Exercise aim:
Instruction for the data below: set down exactly the lines from the line with "RUN 50: the" to the line with "theorem consumed BY", inclusive, and no others.

Record excerpts:
/-
Origin: expansion seat `planner-pub-hodgecm-mc-glue-1-g11-0`, handover #SG36 2026-08-20T16:55:47Z md5 7defea2d0583 (REPLACE; pre md5 0cd71303bf88 → new md5 7defea2d0583; 136 l.; (μ4) scope-guard rewrite of the RUN-55 installed file; family glue-1; compiled ok 0 proof-hole) (`HOME/mc/pub-hodgecm-mc-glue-1-g11/stage56/HodgeCM/Model/E2InstanceOGR21AEPISTRDJWH.lean`, md5 7defea2d0583, 136 lines);
landed by the second packager p2 gen 10 (p2-g10) in gate run 56 REPLACES the earlier landed copy of `HodgeCM/Model/E2InstanceOGR21AEPISTRDJWH.lean` (seat copy carried the packager Origin header of an earlier run (stripped)).
-/
/-
Origin: CONSTRUCTION seat `planner-pub-hodgecm-mc-glue-1-g10-0` (unit pub-hodgecm-mc-glue-1-g10, gen 10 of mc-glue-1, node E ASSEMBLER),
generated from glue-1's RUN-50 #398J `HodgeCM/Model/E2InstanceOGR21AEPISTRDJW.lean` (statement donor, group `homg` removed) and #397J
`HodgeCM/Model/E2InstanceOGR21AEPISTRDJ.lean` (the parent applied) by `tools/gen_ogistrdjwh.py`; the (12) junction term is theta-3-g14's
CONSUMER RECIPE (STATUS 2026-08-20T11:50:53Z) as PACKAGED by the row owner binder-2-g14 (RUN-51 #80 `HypCensus/KappaJoinMu`, STATUS 12:05:26Z;
CROSS-KIT ROWDEP: install after #80, drops with it).  KERNEL only: 1 theorem, 0 defs; intended closure
{propext, Classical.choice, Quot.sound}.  A closing-chain leaf beside E — record status is the lead's ruling, not this file's claim.
-/
import Summits.HodgeConjecture.HodgeCM.Model.E2InstanceOGR21AEPISTRDJ
import Summits.HodgeConjecture.HodgeCM.Model.HypCensus.KappaJoinMu

noncomputable section

open scoped TensorProduct InnerProductSpace Matrix

open Literature.NumberTheory.Automorphic Literature.NumberTheory.Weil1964
open Literature.NumberTheory.GelbartRogawski1991.UnitaryDualPair
open HodgeCM.Adelic HodgeCM.PerL34
open scoped Classical
open Literature.Geometry.ComplexHyperbolic.BallModel (U21 x₀ stabilizerEquivK21)
open Literature.NumberTheory.Automorphic.U21 (K21 matA sclD)

/-!
# `perL_picardCM_r21AEOGISTRDJWH` — #398J with the (12) torus junction `homg` STRUCK by binder-2's (T12) #N3 ∘ theta-3's (K13)

glue-1 (node E assembler), RUN 51+.  ONE application of glue-1's RUN-50 #397J `perL_picardCM_r21AEOGISTRDJ`
(`HodgeCM/Model/E2InstanceOGR21AEPISTRDJ.lean`; 14 binder groups `hA W hGR hGR₀ hGR₁ hGR₂ hGR₃ μ hR hΘ gen12 real34 hyp12 hyp34`) with
row 4 `W` PINNED at binder-2's census family at the constructed pin's (J-η) character — `W := HypCensus.Wcm hGR η″ hη″ hηc″`,
`η″ := EtaChi.η (SInstance.χVR hGR hGR₀ hGR₁) (SInstance.χWR hGR hGR₀ hGR₁ μ♯♯)`, `μ♯♯ := ArchSideTerm.muSharp₂₃ μ` — and rows 18 `hyp12` /
19 `hyp34` supplied by binder-2's #78 `HypCensus.hyp12_of_census_R1At` / `hyp34_of_census_R1At` (`HypCensus/KappaJoin` §3) at the context datum
`jD := fun _ _ => (0 : Fin 6)` — byte-for-byte the construction of the installed #398SW / #398J — EXCEPT that the (12) torus junction `homg`
((J-T12), the `∀ φ` family shared by rows 17/18) is NO LONGER A BINDER: row 18 is binder-2's RUN-51 #80 `HypCensus.hyp12_of_census_R1At_GOG`
(`HypCensus/KappaJoinMu`: E's binder `hyp12` at one good canonical context of the constructed pin with NO named residual = #78 with its
junction `homg` supplied by binder-2's (T12) #N3 `HypCensus.omgW_ins_eq_of_weight` (`HypCensus/OmgInsAll`, RUN 50) from theta-3's (K13)
`ArchSideTerm.hμ_GOG` (`Model/ArchPinWeightDischarge`, RUN 50: the (J-μ) scalar identity at E's pin under the OG guard), `χW := SInstance.χWR …
(μ♯♯)`, exponents `μ♯♯`, `jD` free) applied at `jD := fun _ _ => 0` inside the row-18 lambda where `hc h6 hcan` are in scope — the row OWNER's
theorem consumed BY NAME (binder-2-g14 STATUS 2026-08-20T12:05:26Z; theta-3-g14 CONSUMER RECIPE 11:50:53Z).
Binder groups 13 → 12: `hA hGR hGR₀ hGR₁ hGR₂ hGR₃ μ hR hΘ gen12 real34 homg₃₄` (`homg` STRUCK, nothing new); every remaining text is #398J's
byte-for-byte; conclusion `Universe.PerL` unchanged; proof = ONE application (of #397J).
RESIDUAL displayed AS TYPED, NOT discharged: `homg₃₄` = the (34) torus junction (J-T34) of row 19 at `c.D.jT₃₄` with exponents `−μ♯♯ c 2 ∕ c 3`
— ORIENTATION-34 (lead S5b): its (J-μ) match is theta-3's announced (K14) `hμ₃₄` over binder-2's t12d3 `omgW_ins₃₄_eq_of_weight`, fix (B1′)
RUN 51 earliest; this leaf does not touch it.  ADDITIVE LEAF of the closing chain BESIDE E — E's term of record `perL_picardCM_r21AEOGI` «14 · 0»
is untouched (a one-application child is a SIBLING LEAF, lead RULING SUPPLEMENT 6/6a); no new definition, record or cite enters; nothing of
PerL ∕ QW8 is claimed.
-/

namespace HodgeCM

namespace Model

open HodgeCM.Model.ArchSideTerm
open scoped SchwartzMap
open NumberField.mixedEmbedding (mixedSpace)
open HodgeCM.Universe (AdelicThetaCore AdelicThetaCore₀ SideData ThetaModel ModelAxiomsPerL)
open Literature.AlgebraicGeometry.HodgeTheory
open Literature.AlgebraicGeometry.ComplexMultiplication (Shimura1998_Thm3_isogenousPower Shimura1998_Thm2_Cor)
open Literature.NumberTheory.Automorphic.PicardCM
open Literature.NumberTheory.Transcendental (Arapura2012_Cor_15_4_6)
open HodgeCM.CMTypeOps (inflate)
open HodgeCM.Model.SupplyResidual (ClassSupplyPackN)
open HodgeCM.Model.ThetaSpace

variable (hHD : exists_isReal_hodgeModel) (hI : hodgePQ_independent_of_hodgeModel)
  (h₁ : BallQuotientUniformised)  (h₃ : CMAbelianVarietyEigenbasisRealised)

Answer space:
`ArchSideTerm.hμ_GOG` (`Model/ArchPinWeightDischarge`, RUN 50: the (J-μ) scalar identity at E's pin under the OG guard), `χW := SInstance.χWR …
(μ♯♯)`, exponents `μ♯♯`, `jD` free) applied at `jD := fun _ _ => 0` inside the row-18 lambda where `hc h6 hcan` are in scope — the row OWNER's
theorem consumed BY NAME (binder-2-g14 STATUS 2026-08-20T12:05:26Z; theta-3-g14 CONSUMER RECIPE 11:50:53Z).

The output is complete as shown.